Dataset items:
####################
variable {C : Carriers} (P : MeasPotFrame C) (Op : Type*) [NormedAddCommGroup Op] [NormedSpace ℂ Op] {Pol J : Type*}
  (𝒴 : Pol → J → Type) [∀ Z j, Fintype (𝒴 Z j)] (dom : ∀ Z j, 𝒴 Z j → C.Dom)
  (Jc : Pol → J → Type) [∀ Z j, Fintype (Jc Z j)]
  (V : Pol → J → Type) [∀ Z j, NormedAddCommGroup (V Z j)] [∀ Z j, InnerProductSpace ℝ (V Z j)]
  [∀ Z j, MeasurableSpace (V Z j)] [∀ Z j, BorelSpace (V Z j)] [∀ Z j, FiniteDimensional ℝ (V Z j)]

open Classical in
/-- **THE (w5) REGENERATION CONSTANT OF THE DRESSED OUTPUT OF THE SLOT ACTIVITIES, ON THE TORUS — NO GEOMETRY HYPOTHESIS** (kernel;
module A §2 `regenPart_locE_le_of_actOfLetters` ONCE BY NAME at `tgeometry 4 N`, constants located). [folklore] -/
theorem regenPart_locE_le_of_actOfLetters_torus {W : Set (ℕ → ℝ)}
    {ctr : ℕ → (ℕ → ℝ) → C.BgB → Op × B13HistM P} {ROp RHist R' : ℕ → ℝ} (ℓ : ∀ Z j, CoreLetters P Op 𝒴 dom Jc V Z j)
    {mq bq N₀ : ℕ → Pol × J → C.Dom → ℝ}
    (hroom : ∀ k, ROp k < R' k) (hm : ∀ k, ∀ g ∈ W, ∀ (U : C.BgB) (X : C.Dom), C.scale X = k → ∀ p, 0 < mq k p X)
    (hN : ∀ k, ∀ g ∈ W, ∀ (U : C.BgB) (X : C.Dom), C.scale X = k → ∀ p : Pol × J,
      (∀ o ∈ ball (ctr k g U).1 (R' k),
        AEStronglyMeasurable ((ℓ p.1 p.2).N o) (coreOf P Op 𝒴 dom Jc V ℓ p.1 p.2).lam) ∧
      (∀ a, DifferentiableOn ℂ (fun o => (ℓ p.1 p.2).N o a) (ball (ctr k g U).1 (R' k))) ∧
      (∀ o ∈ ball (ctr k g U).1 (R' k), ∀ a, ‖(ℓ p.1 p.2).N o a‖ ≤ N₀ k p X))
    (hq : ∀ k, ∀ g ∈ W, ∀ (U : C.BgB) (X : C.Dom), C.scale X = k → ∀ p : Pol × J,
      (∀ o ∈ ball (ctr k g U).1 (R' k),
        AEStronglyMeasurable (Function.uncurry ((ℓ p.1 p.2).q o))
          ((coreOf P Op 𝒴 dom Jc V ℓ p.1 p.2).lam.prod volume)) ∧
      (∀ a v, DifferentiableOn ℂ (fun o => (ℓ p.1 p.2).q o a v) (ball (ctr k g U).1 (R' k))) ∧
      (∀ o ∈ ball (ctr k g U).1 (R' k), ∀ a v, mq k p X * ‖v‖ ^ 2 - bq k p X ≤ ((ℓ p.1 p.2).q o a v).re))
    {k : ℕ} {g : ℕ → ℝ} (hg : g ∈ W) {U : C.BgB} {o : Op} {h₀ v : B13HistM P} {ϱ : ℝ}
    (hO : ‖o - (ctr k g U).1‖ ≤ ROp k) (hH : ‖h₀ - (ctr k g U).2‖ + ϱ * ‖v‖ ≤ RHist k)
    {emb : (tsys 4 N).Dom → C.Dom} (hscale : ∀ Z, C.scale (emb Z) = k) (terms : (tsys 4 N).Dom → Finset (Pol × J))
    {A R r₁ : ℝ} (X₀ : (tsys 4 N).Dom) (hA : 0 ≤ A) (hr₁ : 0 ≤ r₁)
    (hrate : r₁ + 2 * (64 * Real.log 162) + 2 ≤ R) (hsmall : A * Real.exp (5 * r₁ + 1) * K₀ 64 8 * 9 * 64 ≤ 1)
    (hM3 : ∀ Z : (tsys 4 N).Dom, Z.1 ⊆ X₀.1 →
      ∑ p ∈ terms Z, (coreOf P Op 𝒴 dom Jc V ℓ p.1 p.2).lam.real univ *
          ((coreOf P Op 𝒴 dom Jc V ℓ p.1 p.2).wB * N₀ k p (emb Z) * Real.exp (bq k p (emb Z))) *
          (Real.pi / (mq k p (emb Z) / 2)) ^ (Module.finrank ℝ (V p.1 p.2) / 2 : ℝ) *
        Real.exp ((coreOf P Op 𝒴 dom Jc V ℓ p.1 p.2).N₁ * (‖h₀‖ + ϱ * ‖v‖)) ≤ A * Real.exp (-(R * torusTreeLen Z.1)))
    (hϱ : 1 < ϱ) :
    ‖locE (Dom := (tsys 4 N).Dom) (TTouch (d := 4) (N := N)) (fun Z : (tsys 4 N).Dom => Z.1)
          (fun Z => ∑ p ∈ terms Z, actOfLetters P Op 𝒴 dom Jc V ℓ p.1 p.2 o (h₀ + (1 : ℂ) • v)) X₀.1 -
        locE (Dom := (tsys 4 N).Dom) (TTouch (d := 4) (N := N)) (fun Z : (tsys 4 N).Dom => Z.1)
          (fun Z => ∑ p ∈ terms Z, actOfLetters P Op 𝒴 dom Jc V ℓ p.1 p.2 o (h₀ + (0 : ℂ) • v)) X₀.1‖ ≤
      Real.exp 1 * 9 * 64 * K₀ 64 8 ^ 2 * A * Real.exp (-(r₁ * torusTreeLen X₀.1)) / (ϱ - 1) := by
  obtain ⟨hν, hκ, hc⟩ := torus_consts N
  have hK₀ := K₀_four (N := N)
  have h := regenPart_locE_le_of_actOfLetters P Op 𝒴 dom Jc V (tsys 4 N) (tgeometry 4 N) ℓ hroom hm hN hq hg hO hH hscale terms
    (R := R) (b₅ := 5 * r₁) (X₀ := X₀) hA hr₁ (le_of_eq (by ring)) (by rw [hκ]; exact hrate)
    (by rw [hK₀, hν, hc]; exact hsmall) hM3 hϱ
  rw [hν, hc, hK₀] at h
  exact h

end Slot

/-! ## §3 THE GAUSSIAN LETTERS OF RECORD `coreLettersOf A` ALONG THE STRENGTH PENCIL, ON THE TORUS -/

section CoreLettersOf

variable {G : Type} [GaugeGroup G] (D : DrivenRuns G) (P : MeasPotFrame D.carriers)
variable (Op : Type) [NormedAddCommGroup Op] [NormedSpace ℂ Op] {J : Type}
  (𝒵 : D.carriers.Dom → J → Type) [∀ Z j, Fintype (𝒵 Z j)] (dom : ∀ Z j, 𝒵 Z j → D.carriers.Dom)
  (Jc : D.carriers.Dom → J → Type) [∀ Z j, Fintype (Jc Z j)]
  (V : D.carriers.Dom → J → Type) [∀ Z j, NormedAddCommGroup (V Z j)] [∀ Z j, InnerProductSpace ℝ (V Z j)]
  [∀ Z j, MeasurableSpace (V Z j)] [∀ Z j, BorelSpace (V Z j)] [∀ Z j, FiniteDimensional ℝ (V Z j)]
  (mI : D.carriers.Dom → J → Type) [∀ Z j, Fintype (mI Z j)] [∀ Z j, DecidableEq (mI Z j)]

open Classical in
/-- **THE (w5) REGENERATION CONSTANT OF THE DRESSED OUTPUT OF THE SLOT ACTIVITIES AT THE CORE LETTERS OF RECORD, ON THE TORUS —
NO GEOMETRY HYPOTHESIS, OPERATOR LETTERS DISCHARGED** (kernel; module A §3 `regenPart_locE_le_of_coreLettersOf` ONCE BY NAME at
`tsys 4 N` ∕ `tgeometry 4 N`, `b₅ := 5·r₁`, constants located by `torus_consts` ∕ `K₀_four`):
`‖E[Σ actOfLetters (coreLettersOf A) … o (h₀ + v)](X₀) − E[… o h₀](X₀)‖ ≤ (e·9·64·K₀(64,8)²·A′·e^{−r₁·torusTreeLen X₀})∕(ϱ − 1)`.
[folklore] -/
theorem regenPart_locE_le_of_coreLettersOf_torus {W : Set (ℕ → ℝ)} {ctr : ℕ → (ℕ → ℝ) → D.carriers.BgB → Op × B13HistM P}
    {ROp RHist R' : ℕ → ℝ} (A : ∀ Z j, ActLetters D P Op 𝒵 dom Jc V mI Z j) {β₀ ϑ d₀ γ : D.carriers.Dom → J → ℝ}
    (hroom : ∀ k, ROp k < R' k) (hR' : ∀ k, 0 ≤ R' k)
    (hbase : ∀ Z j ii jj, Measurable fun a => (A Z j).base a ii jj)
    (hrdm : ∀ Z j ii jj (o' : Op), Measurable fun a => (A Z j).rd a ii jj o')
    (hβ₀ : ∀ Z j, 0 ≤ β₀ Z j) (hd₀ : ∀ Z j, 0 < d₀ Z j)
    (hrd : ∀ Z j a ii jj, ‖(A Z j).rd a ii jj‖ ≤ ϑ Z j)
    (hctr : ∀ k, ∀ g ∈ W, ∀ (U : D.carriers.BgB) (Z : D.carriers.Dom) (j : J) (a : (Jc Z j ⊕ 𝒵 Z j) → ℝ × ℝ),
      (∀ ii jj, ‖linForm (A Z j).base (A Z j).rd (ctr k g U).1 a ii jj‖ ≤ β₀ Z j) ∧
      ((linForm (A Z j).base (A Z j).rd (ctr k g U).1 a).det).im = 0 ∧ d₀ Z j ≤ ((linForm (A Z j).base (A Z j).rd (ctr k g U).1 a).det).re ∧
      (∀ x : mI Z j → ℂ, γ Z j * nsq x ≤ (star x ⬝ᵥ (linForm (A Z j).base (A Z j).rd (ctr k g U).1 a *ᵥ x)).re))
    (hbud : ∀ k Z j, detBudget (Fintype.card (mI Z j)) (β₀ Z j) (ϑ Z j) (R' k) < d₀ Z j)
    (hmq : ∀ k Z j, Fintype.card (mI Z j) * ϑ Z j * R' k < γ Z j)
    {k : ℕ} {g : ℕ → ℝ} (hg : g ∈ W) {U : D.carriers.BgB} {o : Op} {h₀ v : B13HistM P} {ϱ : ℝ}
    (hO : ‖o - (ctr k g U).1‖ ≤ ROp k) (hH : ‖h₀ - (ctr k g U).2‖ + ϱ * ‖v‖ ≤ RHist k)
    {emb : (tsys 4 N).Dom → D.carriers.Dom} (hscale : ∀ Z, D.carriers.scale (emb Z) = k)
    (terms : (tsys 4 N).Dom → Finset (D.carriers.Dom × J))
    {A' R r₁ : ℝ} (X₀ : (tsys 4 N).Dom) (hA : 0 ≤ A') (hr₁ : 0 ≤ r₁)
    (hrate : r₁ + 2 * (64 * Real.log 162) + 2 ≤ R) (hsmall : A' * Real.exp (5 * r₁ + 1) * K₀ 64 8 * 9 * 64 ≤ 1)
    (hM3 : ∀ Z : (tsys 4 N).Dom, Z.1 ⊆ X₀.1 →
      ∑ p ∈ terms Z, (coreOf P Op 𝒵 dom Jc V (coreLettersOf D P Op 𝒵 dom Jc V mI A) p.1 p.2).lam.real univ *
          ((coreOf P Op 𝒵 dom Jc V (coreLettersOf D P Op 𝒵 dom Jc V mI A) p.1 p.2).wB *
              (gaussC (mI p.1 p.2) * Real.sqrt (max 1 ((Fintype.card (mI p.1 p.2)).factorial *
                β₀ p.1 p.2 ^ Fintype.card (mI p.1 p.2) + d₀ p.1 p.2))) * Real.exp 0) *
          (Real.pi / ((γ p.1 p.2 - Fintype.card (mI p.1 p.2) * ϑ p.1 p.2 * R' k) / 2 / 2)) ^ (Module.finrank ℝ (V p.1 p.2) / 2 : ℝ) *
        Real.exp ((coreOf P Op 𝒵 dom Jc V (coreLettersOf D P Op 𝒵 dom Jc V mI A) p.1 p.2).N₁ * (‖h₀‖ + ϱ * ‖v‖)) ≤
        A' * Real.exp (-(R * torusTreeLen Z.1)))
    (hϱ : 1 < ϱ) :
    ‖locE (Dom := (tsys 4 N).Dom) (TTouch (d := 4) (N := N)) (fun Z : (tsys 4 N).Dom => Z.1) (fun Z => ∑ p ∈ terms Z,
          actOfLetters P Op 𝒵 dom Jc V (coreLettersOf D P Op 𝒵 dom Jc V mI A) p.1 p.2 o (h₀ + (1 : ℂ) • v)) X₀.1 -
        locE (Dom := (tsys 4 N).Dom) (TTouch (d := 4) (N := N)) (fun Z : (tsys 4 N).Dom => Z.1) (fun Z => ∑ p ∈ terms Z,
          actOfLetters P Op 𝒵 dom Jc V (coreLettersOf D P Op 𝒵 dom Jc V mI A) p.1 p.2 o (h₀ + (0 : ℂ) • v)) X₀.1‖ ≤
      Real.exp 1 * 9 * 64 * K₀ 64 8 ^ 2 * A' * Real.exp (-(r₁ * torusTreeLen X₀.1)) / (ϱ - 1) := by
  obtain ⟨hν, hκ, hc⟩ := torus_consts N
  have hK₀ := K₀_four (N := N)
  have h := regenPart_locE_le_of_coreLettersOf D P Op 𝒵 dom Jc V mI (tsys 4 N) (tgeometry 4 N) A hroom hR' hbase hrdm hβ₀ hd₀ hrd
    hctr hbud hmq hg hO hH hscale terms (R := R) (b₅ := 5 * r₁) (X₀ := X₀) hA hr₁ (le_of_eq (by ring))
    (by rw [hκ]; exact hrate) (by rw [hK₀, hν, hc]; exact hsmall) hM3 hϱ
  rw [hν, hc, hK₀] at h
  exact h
####################
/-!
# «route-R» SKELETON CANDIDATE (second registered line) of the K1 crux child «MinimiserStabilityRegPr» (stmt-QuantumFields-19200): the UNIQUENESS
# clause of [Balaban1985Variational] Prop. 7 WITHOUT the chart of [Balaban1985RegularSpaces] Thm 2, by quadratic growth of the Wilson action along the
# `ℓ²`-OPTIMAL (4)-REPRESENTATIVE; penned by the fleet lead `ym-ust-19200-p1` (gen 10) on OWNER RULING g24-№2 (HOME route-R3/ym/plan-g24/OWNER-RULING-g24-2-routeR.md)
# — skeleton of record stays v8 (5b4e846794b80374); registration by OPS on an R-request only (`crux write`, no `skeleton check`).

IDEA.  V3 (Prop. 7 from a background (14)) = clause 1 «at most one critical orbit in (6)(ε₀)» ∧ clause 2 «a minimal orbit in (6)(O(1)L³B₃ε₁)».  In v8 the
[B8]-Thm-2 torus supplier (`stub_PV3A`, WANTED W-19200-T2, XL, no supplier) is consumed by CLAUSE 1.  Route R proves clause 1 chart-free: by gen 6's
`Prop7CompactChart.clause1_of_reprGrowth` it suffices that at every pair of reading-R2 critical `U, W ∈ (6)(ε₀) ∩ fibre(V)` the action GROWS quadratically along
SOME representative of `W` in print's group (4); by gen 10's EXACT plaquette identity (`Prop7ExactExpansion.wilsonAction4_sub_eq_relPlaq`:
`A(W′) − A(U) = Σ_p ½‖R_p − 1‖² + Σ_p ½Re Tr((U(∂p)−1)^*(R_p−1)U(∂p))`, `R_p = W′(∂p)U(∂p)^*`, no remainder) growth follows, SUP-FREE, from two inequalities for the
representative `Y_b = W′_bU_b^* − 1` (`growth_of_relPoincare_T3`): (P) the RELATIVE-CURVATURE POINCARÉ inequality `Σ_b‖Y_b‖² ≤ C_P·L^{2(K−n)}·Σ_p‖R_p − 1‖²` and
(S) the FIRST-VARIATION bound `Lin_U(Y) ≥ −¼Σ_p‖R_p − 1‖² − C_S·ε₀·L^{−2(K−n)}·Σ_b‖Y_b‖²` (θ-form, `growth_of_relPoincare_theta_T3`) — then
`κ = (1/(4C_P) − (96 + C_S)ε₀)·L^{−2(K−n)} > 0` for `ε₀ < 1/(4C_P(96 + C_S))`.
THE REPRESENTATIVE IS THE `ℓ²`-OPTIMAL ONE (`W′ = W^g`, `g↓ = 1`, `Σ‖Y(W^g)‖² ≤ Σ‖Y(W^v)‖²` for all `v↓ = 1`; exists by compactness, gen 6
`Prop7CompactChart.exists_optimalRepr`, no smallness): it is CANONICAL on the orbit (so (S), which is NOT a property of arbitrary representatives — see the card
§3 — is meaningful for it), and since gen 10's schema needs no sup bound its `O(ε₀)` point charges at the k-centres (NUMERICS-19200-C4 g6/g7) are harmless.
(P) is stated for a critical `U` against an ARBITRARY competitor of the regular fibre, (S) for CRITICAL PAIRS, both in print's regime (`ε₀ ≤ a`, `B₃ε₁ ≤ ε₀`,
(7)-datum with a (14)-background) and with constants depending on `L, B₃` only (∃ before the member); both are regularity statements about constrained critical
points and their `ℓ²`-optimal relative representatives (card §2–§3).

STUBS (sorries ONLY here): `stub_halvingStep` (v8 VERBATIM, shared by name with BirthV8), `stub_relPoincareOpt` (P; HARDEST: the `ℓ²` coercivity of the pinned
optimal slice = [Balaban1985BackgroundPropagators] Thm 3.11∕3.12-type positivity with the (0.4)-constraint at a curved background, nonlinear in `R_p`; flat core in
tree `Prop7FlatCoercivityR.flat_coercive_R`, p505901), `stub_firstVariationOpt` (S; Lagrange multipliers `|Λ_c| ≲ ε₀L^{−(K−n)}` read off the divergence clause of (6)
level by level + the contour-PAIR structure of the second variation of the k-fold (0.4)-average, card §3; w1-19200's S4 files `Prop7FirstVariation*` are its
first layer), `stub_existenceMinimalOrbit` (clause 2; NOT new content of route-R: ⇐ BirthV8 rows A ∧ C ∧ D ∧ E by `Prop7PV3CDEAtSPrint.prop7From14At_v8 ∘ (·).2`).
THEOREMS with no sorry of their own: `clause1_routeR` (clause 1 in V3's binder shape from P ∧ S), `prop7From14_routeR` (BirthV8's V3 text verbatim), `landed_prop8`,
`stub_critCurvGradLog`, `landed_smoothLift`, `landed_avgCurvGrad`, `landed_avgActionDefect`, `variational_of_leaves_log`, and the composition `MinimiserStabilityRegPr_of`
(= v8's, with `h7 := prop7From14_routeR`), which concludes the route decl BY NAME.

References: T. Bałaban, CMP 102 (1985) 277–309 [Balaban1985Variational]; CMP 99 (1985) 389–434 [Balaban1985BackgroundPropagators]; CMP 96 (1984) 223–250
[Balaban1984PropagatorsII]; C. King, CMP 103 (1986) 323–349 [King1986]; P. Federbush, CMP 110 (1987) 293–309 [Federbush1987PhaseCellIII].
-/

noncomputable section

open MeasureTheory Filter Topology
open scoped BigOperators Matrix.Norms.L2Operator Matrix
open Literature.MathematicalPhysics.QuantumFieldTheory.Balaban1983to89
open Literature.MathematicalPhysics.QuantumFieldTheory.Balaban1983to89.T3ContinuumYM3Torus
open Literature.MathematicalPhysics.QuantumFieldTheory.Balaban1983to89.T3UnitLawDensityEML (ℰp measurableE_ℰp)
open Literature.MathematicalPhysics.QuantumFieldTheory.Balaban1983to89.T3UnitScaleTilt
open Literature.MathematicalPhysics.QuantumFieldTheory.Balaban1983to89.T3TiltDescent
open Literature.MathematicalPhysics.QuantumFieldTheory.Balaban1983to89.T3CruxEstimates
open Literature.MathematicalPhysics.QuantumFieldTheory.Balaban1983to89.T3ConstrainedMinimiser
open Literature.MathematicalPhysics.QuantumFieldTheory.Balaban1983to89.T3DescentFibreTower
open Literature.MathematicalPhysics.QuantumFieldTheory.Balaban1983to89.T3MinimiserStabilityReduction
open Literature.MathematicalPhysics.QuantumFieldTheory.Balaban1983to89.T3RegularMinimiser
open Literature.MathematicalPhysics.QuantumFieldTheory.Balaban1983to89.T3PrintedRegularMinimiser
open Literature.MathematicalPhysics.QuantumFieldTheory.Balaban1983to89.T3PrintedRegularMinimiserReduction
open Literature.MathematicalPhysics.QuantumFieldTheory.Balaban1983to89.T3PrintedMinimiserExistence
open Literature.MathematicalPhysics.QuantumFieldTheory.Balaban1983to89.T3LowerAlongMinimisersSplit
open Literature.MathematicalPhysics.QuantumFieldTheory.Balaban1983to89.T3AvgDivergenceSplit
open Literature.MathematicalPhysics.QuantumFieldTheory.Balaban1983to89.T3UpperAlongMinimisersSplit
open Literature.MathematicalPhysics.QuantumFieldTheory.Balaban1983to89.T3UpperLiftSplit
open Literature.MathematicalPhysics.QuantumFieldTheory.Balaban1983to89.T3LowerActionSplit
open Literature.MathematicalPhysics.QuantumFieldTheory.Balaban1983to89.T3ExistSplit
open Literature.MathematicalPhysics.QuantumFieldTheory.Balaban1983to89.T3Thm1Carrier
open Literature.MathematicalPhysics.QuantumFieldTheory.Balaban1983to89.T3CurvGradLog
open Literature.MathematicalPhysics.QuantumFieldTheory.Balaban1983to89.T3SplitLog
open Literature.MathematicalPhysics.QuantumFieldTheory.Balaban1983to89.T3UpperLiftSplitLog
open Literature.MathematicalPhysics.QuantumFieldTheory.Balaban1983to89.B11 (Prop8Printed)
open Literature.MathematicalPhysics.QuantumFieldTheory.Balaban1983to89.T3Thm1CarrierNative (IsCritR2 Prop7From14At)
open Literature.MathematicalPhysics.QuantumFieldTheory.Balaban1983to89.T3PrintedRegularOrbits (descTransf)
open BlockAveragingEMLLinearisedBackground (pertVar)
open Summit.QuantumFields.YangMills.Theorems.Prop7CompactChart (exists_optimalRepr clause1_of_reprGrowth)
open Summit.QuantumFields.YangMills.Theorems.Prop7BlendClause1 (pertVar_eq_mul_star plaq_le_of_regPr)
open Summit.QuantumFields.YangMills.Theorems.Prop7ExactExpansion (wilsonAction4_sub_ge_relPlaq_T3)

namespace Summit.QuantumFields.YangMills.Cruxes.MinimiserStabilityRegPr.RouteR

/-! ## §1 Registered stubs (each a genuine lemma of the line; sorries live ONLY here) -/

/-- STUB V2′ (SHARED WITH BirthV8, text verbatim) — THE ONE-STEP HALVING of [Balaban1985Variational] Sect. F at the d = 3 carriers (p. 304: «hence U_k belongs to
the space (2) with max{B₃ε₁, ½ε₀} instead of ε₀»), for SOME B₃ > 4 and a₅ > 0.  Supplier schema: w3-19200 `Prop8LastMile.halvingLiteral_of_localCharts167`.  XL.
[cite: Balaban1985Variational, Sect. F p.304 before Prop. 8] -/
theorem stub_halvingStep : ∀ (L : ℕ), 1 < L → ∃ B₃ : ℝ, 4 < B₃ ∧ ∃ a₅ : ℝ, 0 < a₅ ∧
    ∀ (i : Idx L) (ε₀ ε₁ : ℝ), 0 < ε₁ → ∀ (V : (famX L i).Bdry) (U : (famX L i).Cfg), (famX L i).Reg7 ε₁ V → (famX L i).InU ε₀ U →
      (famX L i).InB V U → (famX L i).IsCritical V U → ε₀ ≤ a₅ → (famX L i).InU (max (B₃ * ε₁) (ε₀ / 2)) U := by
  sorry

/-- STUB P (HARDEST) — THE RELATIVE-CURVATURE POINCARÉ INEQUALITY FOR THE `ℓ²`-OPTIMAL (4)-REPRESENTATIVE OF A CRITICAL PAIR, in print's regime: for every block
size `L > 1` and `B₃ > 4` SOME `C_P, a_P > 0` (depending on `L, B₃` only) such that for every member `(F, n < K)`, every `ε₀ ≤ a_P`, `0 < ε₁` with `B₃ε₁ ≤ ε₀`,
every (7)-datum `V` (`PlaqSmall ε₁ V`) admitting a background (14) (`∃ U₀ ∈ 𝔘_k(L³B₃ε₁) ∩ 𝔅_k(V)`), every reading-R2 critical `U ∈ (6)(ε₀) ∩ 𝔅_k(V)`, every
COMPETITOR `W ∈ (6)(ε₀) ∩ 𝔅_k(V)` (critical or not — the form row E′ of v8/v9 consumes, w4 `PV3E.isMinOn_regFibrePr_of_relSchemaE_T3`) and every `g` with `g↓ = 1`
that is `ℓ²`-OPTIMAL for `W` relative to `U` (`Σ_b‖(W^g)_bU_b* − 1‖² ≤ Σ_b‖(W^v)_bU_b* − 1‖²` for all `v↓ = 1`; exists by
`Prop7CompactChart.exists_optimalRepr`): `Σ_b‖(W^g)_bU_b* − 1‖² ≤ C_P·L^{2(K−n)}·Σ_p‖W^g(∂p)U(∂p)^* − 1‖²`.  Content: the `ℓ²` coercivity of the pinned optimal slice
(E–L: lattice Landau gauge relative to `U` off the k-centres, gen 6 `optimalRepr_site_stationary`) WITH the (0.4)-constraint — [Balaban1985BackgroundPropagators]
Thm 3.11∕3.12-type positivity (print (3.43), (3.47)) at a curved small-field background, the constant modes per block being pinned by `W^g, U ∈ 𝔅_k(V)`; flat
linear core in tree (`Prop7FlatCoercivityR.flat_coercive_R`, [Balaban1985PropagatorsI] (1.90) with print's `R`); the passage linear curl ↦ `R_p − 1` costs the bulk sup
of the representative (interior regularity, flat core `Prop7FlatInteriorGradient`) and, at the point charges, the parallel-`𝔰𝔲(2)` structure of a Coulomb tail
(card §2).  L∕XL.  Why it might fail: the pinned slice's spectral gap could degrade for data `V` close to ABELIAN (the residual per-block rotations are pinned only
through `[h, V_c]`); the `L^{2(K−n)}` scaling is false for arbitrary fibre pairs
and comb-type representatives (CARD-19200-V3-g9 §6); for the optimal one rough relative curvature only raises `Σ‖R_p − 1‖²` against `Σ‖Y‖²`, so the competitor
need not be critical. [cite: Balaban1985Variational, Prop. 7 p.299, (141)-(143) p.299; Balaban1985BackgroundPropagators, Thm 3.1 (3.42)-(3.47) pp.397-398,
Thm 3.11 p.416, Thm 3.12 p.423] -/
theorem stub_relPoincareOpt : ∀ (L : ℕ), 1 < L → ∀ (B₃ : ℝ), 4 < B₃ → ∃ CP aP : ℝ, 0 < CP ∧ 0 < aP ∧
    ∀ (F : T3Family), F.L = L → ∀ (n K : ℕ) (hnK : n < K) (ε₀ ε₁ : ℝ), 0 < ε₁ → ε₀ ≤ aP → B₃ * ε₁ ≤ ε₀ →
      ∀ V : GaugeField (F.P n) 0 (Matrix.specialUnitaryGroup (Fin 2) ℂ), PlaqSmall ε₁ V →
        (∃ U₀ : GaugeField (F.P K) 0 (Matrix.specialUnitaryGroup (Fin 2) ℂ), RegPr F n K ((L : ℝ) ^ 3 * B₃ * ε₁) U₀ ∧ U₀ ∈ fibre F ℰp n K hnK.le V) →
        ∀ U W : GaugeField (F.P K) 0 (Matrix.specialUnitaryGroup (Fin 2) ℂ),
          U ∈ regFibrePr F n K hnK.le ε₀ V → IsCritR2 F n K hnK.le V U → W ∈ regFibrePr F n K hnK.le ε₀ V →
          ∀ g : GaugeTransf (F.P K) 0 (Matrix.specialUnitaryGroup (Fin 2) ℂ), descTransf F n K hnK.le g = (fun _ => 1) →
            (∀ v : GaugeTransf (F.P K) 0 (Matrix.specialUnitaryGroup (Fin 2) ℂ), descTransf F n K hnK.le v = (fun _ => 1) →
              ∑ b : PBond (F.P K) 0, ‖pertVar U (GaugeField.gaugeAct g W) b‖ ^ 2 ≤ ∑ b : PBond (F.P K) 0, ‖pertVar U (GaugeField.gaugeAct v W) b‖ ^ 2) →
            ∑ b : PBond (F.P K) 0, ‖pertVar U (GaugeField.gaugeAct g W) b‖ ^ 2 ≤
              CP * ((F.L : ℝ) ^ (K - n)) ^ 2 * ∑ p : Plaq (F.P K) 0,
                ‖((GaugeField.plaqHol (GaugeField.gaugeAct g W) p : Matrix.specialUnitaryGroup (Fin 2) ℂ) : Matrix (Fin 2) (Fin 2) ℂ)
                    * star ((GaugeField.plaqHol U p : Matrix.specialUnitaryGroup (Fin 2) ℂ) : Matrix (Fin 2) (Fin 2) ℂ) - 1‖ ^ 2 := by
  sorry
####################
All lines above from the one with "for every block" to the one with "only) such that", inclusive, should be copied exactly, and no other lines.

/-- STUB P (HARDEST) — THE RELATIVE-CURVATURE POINCARÉ INEQUALITY FOR THE `ℓ²`-OPTIMAL (4)-REPRESENTATIVE OF A CRITICAL PAIR, in print's regime: for every block
size `L > 1` and `B₃ > 4` SOME `C_P, a_P > 0` (depending on `L, B₃` only) such that for every member `(F, n < K)`, every `ε₀ ≤ a_P`, `0 < ε₁` with `B₃ε₁ ≤ ε₀`,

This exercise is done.